The answer to most TV series is to completely resist.

Just like He Xiaohan, played by Dong Jie in the TV series, finally stopped swallowing after the second abortion.

Because of her struggle, her husband finally faced the family problem and stopped blindly, and the two faced them together.

However, life is not a TV series. Most of the mom Baonan will continue to be Mom Baoan. Most women will think about tolerance.

But I still have a few words, I want to tell all women:

Never think that your forbearance can be exchanged for the guilt and gratitude of the other party.

On the contrary, your concessions and tolerance are likely to make your husband feel that everything is taken for granted.

It is a common responsibility to keep the boundary of your little family. It is either to draw the line or he to draw the line.

In life, there are unknown mother -in -law and mother -in -law who like to discipline.
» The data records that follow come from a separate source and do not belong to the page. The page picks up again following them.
/-- Measurability in the configuration of the flux integrand with weight read on the pair
`(a', b')` in the direction `u`, mark `K` and insertion of `i` at contact with `j` in the direction `v`.
[folklore] -/
theorem campbell_measurable_fluxSlice (ε : ℝ) {K : Config N d (UnitAddTorus d) → ℝ≥0∞}
    (hK : Measurable K) (i j a' b' : Fin N) (u v : EuclideanSpace ℝ d) :
    Measurable fun z : Config N d (UnitAddTorus d) =>
      ENNReal.ofReal (ε ^ (Fintype.card d - 1) * ⟪u, (z a').2 - (z b').2⟫) *
        (hardSphereDomain (Torus.geometry d) N ε).indicator K (contactInsert ε i j v z) := by
  have hv : ∀ k : Fin N, Measurable fun z : Config N d (UnitAddTorus d) => (z k).2 :=
    fun k => measurable_snd.comp (measurable_pi_apply k)
  have h1 : Measurable fun z : Config N d (UnitAddTorus d) =>
      ε ^ (Fintype.card d - 1) * ⟪u, (z a').2 - (z b').2⟫ :=
    measurable_const.mul (measurable_const.inner ((hv a').sub (hv b')))
  have hD : MeasurableSet (hardSphereDomain (Torus.geometry d) N ε) :=
    measurableSet_hardSphereDomain _ Torus.measurable_geometry_sepVec N ε
  have hci : Measurable fun z : Config N d (UnitAddTorus d) => contactInsert ε i j v z := by
    unfold contactInsert
    have hx : Measurable fun z : Config N d (UnitAddTorus d) =>
        ((z j).1 + Literature.Analysis.FunctionSpaces.Torus.proj (ε • v), (z i).2) :=
      ((measurable_fst.comp (measurable_pi_apply j)).add_const _).prodMk (hv i)
    exact measurable_update'.comp (measurable_id.prodMk hx)
  exact h1.ennreal_ofReal.mul ((hK.indicator hD).comp hci)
But at least most parents still hope that their son and daughter -in -law can live well.

If unfortunately, neither my mother -in -law and husband do not think I have a problem, then I have only one suggestion--

Give Mom Baonan to his mother.

After all, I want to be a treasure, who is a mother?

Author: Xiao Yan. This article is authorized to reprint from WeChat public account: ten o'clock reading (ID: duhaoshu), and a large number of national reading subscribed by 30 million people. Reprinted, please contact ten o'clock. The picture of the labeled source of this article is from the Internet. If there is any infringement, please contact it.